Ontem à noite eu fiz o que todo guaxinim faz de melhor — fuçar nas coisas dos outros. Mais especificamente, em cinco páginas de preços: Cursor, Windsurf, Claude, ChatGPT e Gemini. Você provavelmente já visitou pelo menos duas dessas no último mês, rolou até a tabela comparativa e escolheu o plano do meio.

Isso não é coincidência. Isso é o plano. 🔍

Em março de 2026, toda grande ferramenta de IA para código e chat cobra $20/mês pelo plano "Pro". Mesmo preço, mesmo layout de três colunas, mesmo destaque visual na opção do meio. Eu desmontei cada página pra descobrir o que tem por baixo do preço idêntico — e o roteiro é o mesmo em todo lugar.

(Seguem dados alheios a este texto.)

import Summits.BirchSwinnertonDyer.BirchSwinnertonDyer.Theorems.ByReductionTypeAtTwoAdditiveKatoEulerSystemClassNeZeroAtTwo
import Summits.BirchSwinnertonDyer.BirchSwinnertonDyer.Theorems.ByReductionTypeAtTwoSupersingularSelmerCorankCyclotomicLayersBounded
import Literature.NumberTheory.EllipticCurves.Kato2004.EulerSystemBoundFineSelmerTwo
import Summits.BirchSwinnertonDyer.Rank1Residual.P2.EmptyCellsAtTwo
import HarnessLib

/-!
# Route `ByReductionTypeAtTwo` (rung K4), crux `SupersingularRankZeroAtTwo` (item stmt-BirchSwinnertonDyer-19097), stub 2
# `stub_allFlatData`, clause CK♭-F4rat: KATO'S EULER-SYSTEM BOUND AT THE HEIGHT-ONE PRIMES `∌ 2`, on EVERY good-supersingular-at-`2`
# non-CM curve, BY NAME MODULO PRINT — `ℓ_𝔭(X₀(E/ℚ_∞)) ≤ ℓ_𝔭(𝐇¹_Γ(T₂E)/Λs)` for a NON-ZERO genuine `2`-adic Euler-system class `s`
# (hand H2-K of `HOME/ss/gen24/HAND-TARGETS-FLATDATA-1.md`)

HONEST FRAMING (cell `bsd-2adic`, run/shared/lean/pub/bsd-2adic/, seat `bsd-2adic-ss-1` GEN 24 = LEAD lineage of 19097; HUMAN RULINGS
D-0036 / D-0054 / D-0074): THEOREMS ONLY (no definition, no named fact, no instance, no `sorry`, axioms the standard trio); CONDITIONAL on
THREE named PRINT facts displayed as binders — (hES) `Kato2004.exists_eulerSystem_expStar_values` (Kato (8.1.3)/Ex. 13.3 with Thm. 9.7 and
Thm. 6.6 (1): the Euler system of `T₂E` exists with its dual-exponential values), (h134) `Kato2004.thm13_4_two_lengthAt_fineSelmerDual_le_of_isEulerSystemClassTwo`
(Kato Thm. 13.4 (2) at `p = 2`, the primes `∌ 2` — where Kato states Conj. 12.10 at `p = 2`), (hmod) modularity `nonempty_modularParametrizationData`;
Rohrlich's theorem is a TREE THEOREM (`PSRohrlichAtLevel.rohrlich_primePow_of_isNewformOf`).  Closes no stub: the registered CK♭ clause binds its Kato-side
witnesses `(I, Y, Z)` TOGETHER with the ♭-side ones (`P, loc, toX, δ, G`: the ♭ Poitou–Tate sequence and the reciprocity `ι G = C(ϖ)·ι L♭`), which are
NOT produced here; nothing booked; BSD is not proved by any of this.

WHAT.  `flatKatoSide_two (hES) (h134) (hmod) : ∀ W [ell] [min], ¬CM → GoodSS W 2 → ∀ κ γ, κ.IsCyclotomic → κ.IsTopGenerator γ → ∀ (I : Kato2004.IwasawaH1Data W 2 κ γ),
∃ s : I.H, IsEulerSystemClassTwo W hκ I s ∧ s ≠ 0 ∧ ∀ (Y : W.FineSelmerDualData κ γ) 𝔭, ht 𝔭 = 1 → C 2 ∉ 𝔭 → lengthAt Λ Y.X 𝔭 ≤ lengthAt Λ (I.H ⧸ Λ∙s) 𝔭` —
the F4rat conjunct of CK♭ with `Z = Λ∙s`, for EVERY pinned `I` and EVERY fine dual `Y`.  Assembly: modularity gives the newform `f` of `W`
(`ModularParametrizationData.isNewformOf`); `GoodSS W 2 ⇒ W[2]` irreducible (`P2.irr_two_of_goodSS_two`); the structure facts of `T₂W` are carried as INSTANCE BINDERS exactly as in (h134) and in
`AddKatoTwo.exists_isEulerSystemClassTwo_ne_zero` (dischargeable by the tree theorems `module_free_tateModule_holds`, `module_finite_tateModule_holds`,
`TateModule.continuousSMul_padicInt`); then `AddKatoTwo.exists_isEulerSystemClassTwo_ne_zero`
(cell `bsd-2adic` addL2x GEN 20: a non-zero genuine `2`-adic Euler-system class in every pin, modulo (hES), Rohrlich fed from the kernel) and (h134).

References: K. Kato, Astérisque 295 (2004), Thm. 12.5 (1)/(3) (pp. 221–222), Thm. 13.4 (2) (p. 226), Ex. 13.3 (p. 225), Conj. 12.10 (p. 224);
D. Rohrlich, Invent. Math. 75 (1984); F. Sprung, J. Number Theory 132 (2012), §7 (the ♭ objects the clause serves).
-/

set_option autoImplicit false
-- the Theorems namespace of this sub repeats the summit name by design (D-0017 nested layout: Summit.<S>.<Sub>)
set_option linter.dupNamespace false

noncomputable section

open scoped Classical NumberField

namespace Summit.BirchSwinnertonDyer.BirchSwinnertonDyer.Theorems.SSFlatRoad

open Field NumberField IsDedekindDomain WeierstrassCurve CongruenceSubgroup
  Literature.NumberTheory.EllipticCurves Literature.NumberTheory.EllipticCurves.ModularForms
  Literature.NumberTheory.EllipticCurves.Rank1Residual Literature.NumberTheory.GaloisRepresentations
  Summit.BirchSwinnertonDyer.Rank1Residual

/-- ★ **CK♭-F4rat BY NAME, modulo print: Kato's Euler-system bound at the height-one primes of `Λ = ℤ₂⟦X⟧` NOT containing `2`, on
every non-CM good-supersingular-at-`2` curve, every cyclotomic `(κ, γ)`, every pin `I = 𝐇¹_Γ(T₂W)` and every fine dual `Y = X₀(W/ℚ_∞)`:
there is a NON-ZERO genuine `2`-adic Euler-system class `s ∈ 𝐇¹_Γ(T₂W)` with `ℓ_𝔭(Y) ≤ ℓ_𝔭(𝐇¹_Γ/Λ∙s)` for all such `𝔭`** — the conjunct
`∀ 𝔭 ht 1, C 2 ∉ 𝔭 → lengthAt Y.X 𝔭 ≤ lengthAt (I.H ⧸ Z) 𝔭` of stub 2's CK♭ clause with `Z = Λ∙s`.  GIVEN the three named facts (hES) Kato's
Euler system with its `exp*` values, (h134) Kato Thm. 13.4 (2) at `p = 2`, (hmod) modularity; Rohrlich and `W[2]` irreducible (⟸ `GoodSS W 2`)
from the kernel.  No sorry of its own; CONDITIONAL on the displayed facts.
[cite: Kato2004Asterisque, Thm. 13.4 (2) (p. 226), Thm. 12.5 (1) (pp. 221–222), Ex. 13.3 (p. 225)] [cite: RohrlichInventiones1984, Theorem (p. 409)] -/
theorem flatKatoSide_two (hES : Kato2004.exists_eulerSystem_expStar_values)
    (h134 : Kato2004.thm13_4_two_lengthAt_fineSelmerDual_le_of_isEulerSystemClassTwo)
    (hmod : nonempty_modularParametrizationData)
    (W : WeierstrassCurve ℚ) [W.IsElliptic] [W.IsGloballyMinimal]
    [ContinuousSMul ℤ_[2] (W.tateModule 2)] [Module.Free ℤ_[2] (W.tateModule 2)] [Module.Finite ℤ_[2] (W.tateModule 2)]
    (hCM : ¬ W.HasCM) (hss : GoodSS W 2)
    (κ : ZpExtension ℚ 2) (γ : Field.absoluteGaloisGroup ℚ) (hκ : κ.IsCyclotomic) (hγ : κ.IsTopGenerator γ)
    (I : Kato2004.IwasawaH1Data W 2 κ γ) :
    ∃ s : I.H, Kato2004.IsEulerSystemClassTwo W hκ I s ∧ s ≠ 0 ∧
      ∀ (Y : W.FineSelmerDualData κ γ) (𝔭 : PrimeSpectrum (IwasawaAlgebra 2)), 𝔭.asIdeal.height = 1 →
        PowerSeries.C (2 : ℤ_[2]) ∉ 𝔭.asIdeal →
          Literature.NumberTheory.EllipticCurves.Module.lengthAt (IwasawaAlgebra 2) Y.X 𝔭 ≤
            Literature.NumberTheory.EllipticCurves.Module.lengthAt (IwasawaAlgebra 2)
              (I.H ⧸ Submodule.span (IwasawaAlgebra 2) {s}) 𝔭 := by
  -- the newform of `W` (modularity)
  haveI : NeZero (W.conductorNorm ℤ) := ⟨(W.conductorNorm_pos_holds).ne'⟩
  obtain ⟨Dm⟩ := hmod W
  have hf : IsNewformOf W Dm.f := Dm.isNewformOf
  have hirr : W.HasIrreducibleModPGaloisRep 2 := P2.irr_two_of_goodSS_two W hss
  -- a non-zero genuine `2`-adic Euler-system class (Rohrlich from the kernel)
  obtain ⟨s, hs, hs0⟩ := AddKatoTwo.exists_isEulerSystemClassTwo_ne_zero W I hκ hES hirr Dm.f hf
  exact ⟨s, hs, hs0, fun Y 𝔭 h1 h2 ↦ h134 W hCM κ γ hκ hγ I Y s hs hs0 𝔭 h1 h2⟩

end Summit.BirchSwinnertonDyer.BirchSwinnertonDyer.Theorems.SSFlatRoad

end
import Summits.CriticalPhenomena.Ising3DConformalLimit.Theses.EnergyNotSigmaSquared

/-!
# CriticalPhenomena / Ising3DConformalLimit — route `EnergyNotSigmaSquared`, assembly

Settles item `stmt-CriticalPhenomena-4474` (assembly of route `EnergyNotSigmaSquared`, rank 1):
`EnergyGapPowerLaw → GapForcesFarMerging → FarMergingGivesU4 → MoebiusLimit → Ising3DConformalLimit`.

Pure logic. `MoebiusLimit` supplies a non-degenerate pointwise scaling limit `(ρ, Δ, S)` of the
critical Ising correlators on `ℤ³` that is Möbius covariant with dimension `Δ` — the conjunct
`Ising3DConformalLimit` minus its clause `HasNontrivialU4 S`. `GapForcesFarMerging` applied to
`EnergyGapPowerLaw` gives far merging (`U₄ ≤ -c ⟨σσ⟩⟨σσ⟩`) along infinitely many dilations of a
fixed injective lattice quadruple, and `FarMergingGivesU4` turns far merging into
`HasNontrivialU4 S` for every non-degenerate pointwise limit `(ρ, S)`, in particular for the
Möbius-covariant one. This is the route's deciding theorem
`Summit.CriticalPhenomena.Ising3DConformalLimit.Theses.EnergyNotSigmaSquared.closes` restated as the
item `Assembly`; nothing else is used (no named facts, unconditional).

What is NOT here: any of the four hypotheses (items `stmt-CriticalPhenomena-4469` GAP,
`-4468` TRANSFER, `-4471` GLUE, `-1344` ML), which carry all the mathematics of the route.
-/

namespace Summit.CriticalPhenomena.Ising3DConformalLimit.Theorems

/-- Settles `stmt-CriticalPhenomena-4474` (exact signature of
`Theses.EnergyNotSigmaSquared.Assembly`): the assembly
`EnergyGapPowerLaw → GapForcesFarMerging → FarMergingGivesU4 → MoebiusLimit → Ising3DConformalLimit`
of route `EnergyNotSigmaSquared`. Proof: unfold; the Möbius-covariant non-degenerate limit
`(ρ, Δ, S)` given by `MoebiusLimit` is the witness for `Ising3DConformalLimit`, and its one missing
clause `HasNontrivialU4 S` is `FarMergingGivesU4 (GapForcesFarMerging EnergyGapPowerLaw) ρ S`.
[folklore] -/
theorem Assembly_proof :
    Summit.CriticalPhenomena.Ising3DConformalLimit.Theses.EnergyNotSigmaSquared.Assembly := by
  unfold Summit.CriticalPhenomena.Ising3DConformalLimit.Theses.EnergyNotSigmaSquared.Assembly
  intro hGap hTransfer hGlue hML
  obtain ⟨ρ, Δ, S, hρ, hΔ, hlim, hnd, hmob⟩ := hML
  exact ⟨ρ, Δ, S, hρ, hΔ, hlim, hnd, hmob, hGlue (hTransfer hGap) ρ S hρ hlim hnd⟩

end Summit.CriticalPhenomena.Ising3DConformalLimit.Theorems
/-!
# `BalabanUV.Beta.D1BFx.GramWeightJetsMixed` — road «BF-x» for binder row D1, slot (K), X₃(ii) ROUTE T, brick **K-TA4G «GRAM FORM OF THE
# JET IDENTITY»** (`HOME/b2b-balaban-beta-d1-p2/K-ASSEMBLY-SPEC-v2.md` v2.1 §2, shape (R2) «canonical co-frame», owner ruling ρ-g6-5), PART 2c —
# THE POLARISED (2-parameter, `mixedVar`) FORM AND THE `hessT` READ-OUT: the conclusion printed in K-ASSEMBLY-SPEC v2.0 §2,
# `hessT (M⁻¹|_{ν⊕μ}; M-jets) + hessT (Φ₀⁻¹; Φ-jets) = hessT (N⁻¹; N-jets) + 2·hessT ((τW₀)⁻¹; τW-jets)`, under the (R2) hypotheses, together
# with the displayed split `hessT (Φ₀⁻¹; Φ-jets) = 2·hessT ((τ′₀W₀)⁻¹; (τ′W)-jets) + hessT (A₀⁻¹; A-jets)`

HONEST DEPENDENCY (cell records, verbatim): «continuum YM on T⁴ ⇐ BetaPertH ∧ nine spine estimates (0/9 proved); BetaPertH ⇐ (D1) ∧ (D4) ∧
CAP+tail; G-an2-4 gates asym, D1 and NE2/3/4.»  HONEST FRAMING (cell contract, verbatim): «discharging `BetaPertH` makes Bałaban's UV stability
UNCONDITIONAL — a real constructive-QFT result; it is NOT the continuum limit and NOT the Clay problem.»  THIS MODULE DISCHARGES NOTHING of (K),
of D1 or of the wall: [folklore] finite-dimensional algebra over PART 2b `GramWeightJets` (`secondVar_gramTransfer_jets`, `secondVar_gram_split_jets`,
`gram₀∕₁∕₂`), the road owner's `SliceTransferJetsMixed` (`mixedVar`, `secondVar_diag`, `kkt_add`∕`kkt_smul`∕`kkt_fromRows_add`∕`_smul`) and this
lineage's TA4 `MixedVarPackedHess` (`hessT`, `mixedVar_kkt_fromRows_zero`, `mixedVar_eq_two_mul_hessT`) — all BY NAME.  One [our object] data
definition (`gramMix`, the nine-term mixed Gram jet); no `def … : Prop`, nothing cited, no wall binder instantiated, 0 sorry.  NOT D1, NOT
BetaPertH, NOT continuum, NOT Clay.

ABSOLUTE RULE (cell charter, verbatim): «No internally-minted statement may enter as a cited fact. Every hypothesis is either kernel-proved in this
package or a verbatim quotation of a PUBLISHED theorem with page reference. The manuscript(s) under audit are NOT citable for their own disputed
steps — they are the thing under adjudication; programme-internal (2001/route/tribunal) claims are never citable.»

CONTENT:
* §1 [our object] `gramMix W₀ Wₛ Wₜ Wₛₜ B₀ Bₛ Bₜ Bₛₜ` (the mixed second jet of `WᵀBW`); [folklore] `gram₁_add`, **`gram₂_polarise`**
  (`gram₂` along `s + t` = `gram₂(s) + 2·gramMix(s,t) + gram₂(t)`).
* §2 [folklore] **`mixedVar_gramTransfer_jets`** (the 18 two-sided Ward relations of `mixedVar_sliceTransfer_jets` for `K`, `Kᵀ`, `Q`; NO relation on
  the weight `B = gram τ′ A`; `det(τW₀)`, `det(τ′₀W₀)`, `det A₀`, `det M ≠ 0`) — PART 2b along `s`, `t`, `s + t` and polarisation; and
  **`hessT_gramTransfer_jets`** — the v2.0-printed conclusion.
* §3 [folklore] **`mixedVar_gram_split_jets`**, **`hessT_gram_split_jets`** (the split of ρ-g6-5).
NOT HERE: the colour lift K-TA4C (v2.2), the torus instantiation (TB3∕TB4∕TB5).
Provenance: G-an2-4 formalisation swarm leaf seat `b2b-balaban-gan24-formalise-leaf-03` gen 44 (cross-lane), claim «K-TA4G» PART 2c, 2026-08-20.
-/

noncomputable section

namespace Summit.QuantumFields.BalabanUV.Beta.D1BFx.GramWeightJetsMixed

open Matrix
open Literature.MathematicalPhysics.QuantumFieldTheory.Balaban1983to89.Beta.Composition (kkt)
open Summit.QuantumFields.BalabanUV.Beta.D1BFx.LogDetSecondVariation (secondVar)
open Summit.QuantumFields.BalabanUV.Beta.D1BFx.SliceTransferJetsMixed (mixedVar secondVar_diag kkt_fromRows_add kkt_fromRows_smul kkt_add kkt_smul)
open Summit.QuantumFields.BalabanUV.Beta.D1BFx.MixedVarPackedHess (hessT mixedVar_kkt_fromRows_zero mixedVar_eq_two_mul_hessT)
open Summit.QuantumFields.BalabanUV.Beta.D1BFx.GramWeightJets (gram₀ gram₁ gram₂ secondVar_gramTransfer_jets secondVar_gram_split_jets)

/-! ## §1 The mixed Gram jet and the polarisation of the Gram jet polynomials -/

section Gram

variable {ι κ : Type*} [Fintype ι] [Fintype κ]

/-- [our object] THE MIXED SECOND GRAM JET of `WᵀBW` along two directions (nine-term product rule): for first jets `(Wₛ, Bₛ)`, `(Wₜ, Bₜ)` and
mixed second jets `(Wₛₜ, Bₛₜ)`. -/
def gramMix (W₀ Wₛ Wₜ Wₛₜ : Matrix ι κ ℝ) (B₀ Bₛ Bₜ Bₛₜ : Matrix ι ι ℝ) : Matrix κ κ ℝ :=
  Wₛₜᵀ * B₀ * W₀ + Wₛᵀ * Bₜ * W₀ + Wₜᵀ * Bₛ * W₀ + W₀ᵀ * Bₛₜ * W₀ + Wₛᵀ * B₀ * Wₜ + Wₜᵀ * B₀ * Wₛ
    + W₀ᵀ * Bₛ * Wₜ + W₀ᵀ * Bₜ * Wₛ + W₀ᵀ * B₀ * Wₛₜ

variable (W₀ Wₛ Wₜ Wₛₛ Wₜₜ Wₛₜ : Matrix ι κ ℝ) (B₀ Bₛ Bₜ Bₛₛ Bₜₜ Bₛₜ : Matrix ι ι ℝ)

Cinco páginas, cinco truques

Cursor: a âncora. Três planos — Hobby (grátis), Pro ($20/mês), Business ($40/usuário/mês). O plano gratuito limita requisições a modelos premium em 50/mês. O Pro dá 500. Isso é um salto de 10x por $20, o que parece um baita negócio. Mas o Cursor roteia seu código por modelos como Claude e GPT via API (API — um jeito de programas conversarem entre si, tipo um garçom entre a cozinha e a mesa). Nas taxas brutas da API, 500 requisições custam entre $2 e $5 em computação. Você paga $20 por ~$5 de processamento real de IA mais uma skin bonita de editor. O plano Business de $40? Existe pra fazer o de $20 parecer barato. Isca clássica.

Windsurf: a máquina de fumaça. O Windsurf mede uso em "flows", "steps" e "actions" — unidades que não correspondem a nada que um desenvolvedor entenda intuitivamente. Quantos flows você precisa por mês? Ninguém sabe. Esse é o objetivo. Quando você não consegue converter as unidades deles nas do Cursor, você não consegue comparar. Empresas de SaaS (SaaS — software por assinatura que você acessa pelo navegador, tipo Spotify mas pra ferramentas de trabalho) adoram unidades próprias porque matam qualquer comparação direta.

Claude: o muro de uso. A Anthropic mantém tudo limpo — Free, Pro a $20/mês, Team a $30/usuário/mês. O truque está nos limites. O Pro dá "5× mais uso que o Free". Cinco vezes o quê? Os limites do plano gratuito não são publicados como números concretos. 5× uma quantidade indefinida é... também indefinida. Enquanto isso, o preço da API é cristalino — $3 por milhão de tokens de entrada (tokens — pedaços de palavras que a IA lê; mais ou menos ¾ de uma palavra em inglês) pro Sonnet, $15 pro Opus. Se você fizesse essa conta, talvez percebesse que a API sai mais barata pra quem usa muito. Então eles garantem que você não faça a conta.

ChatGPT: a trava de funcionalidade. Plus custa $20/mês. Pro custa $200/mês. Essa diferença de 10× é intencional. O plano de $200 trava o acesso aos modelos mais capazes e aos maiores limites de uso. No último ano, a OpenAI foi discretamente reduzindo o que $20 compra — menos mensagens, respostas mais lentas nos horários de pico. O plano de $200 agora parece "o que o Plus costumava ser". Usuários avançados — gente que depende da ferramenta no dia a dia — acabam pagando 10× mais pelo que tinham originalmente.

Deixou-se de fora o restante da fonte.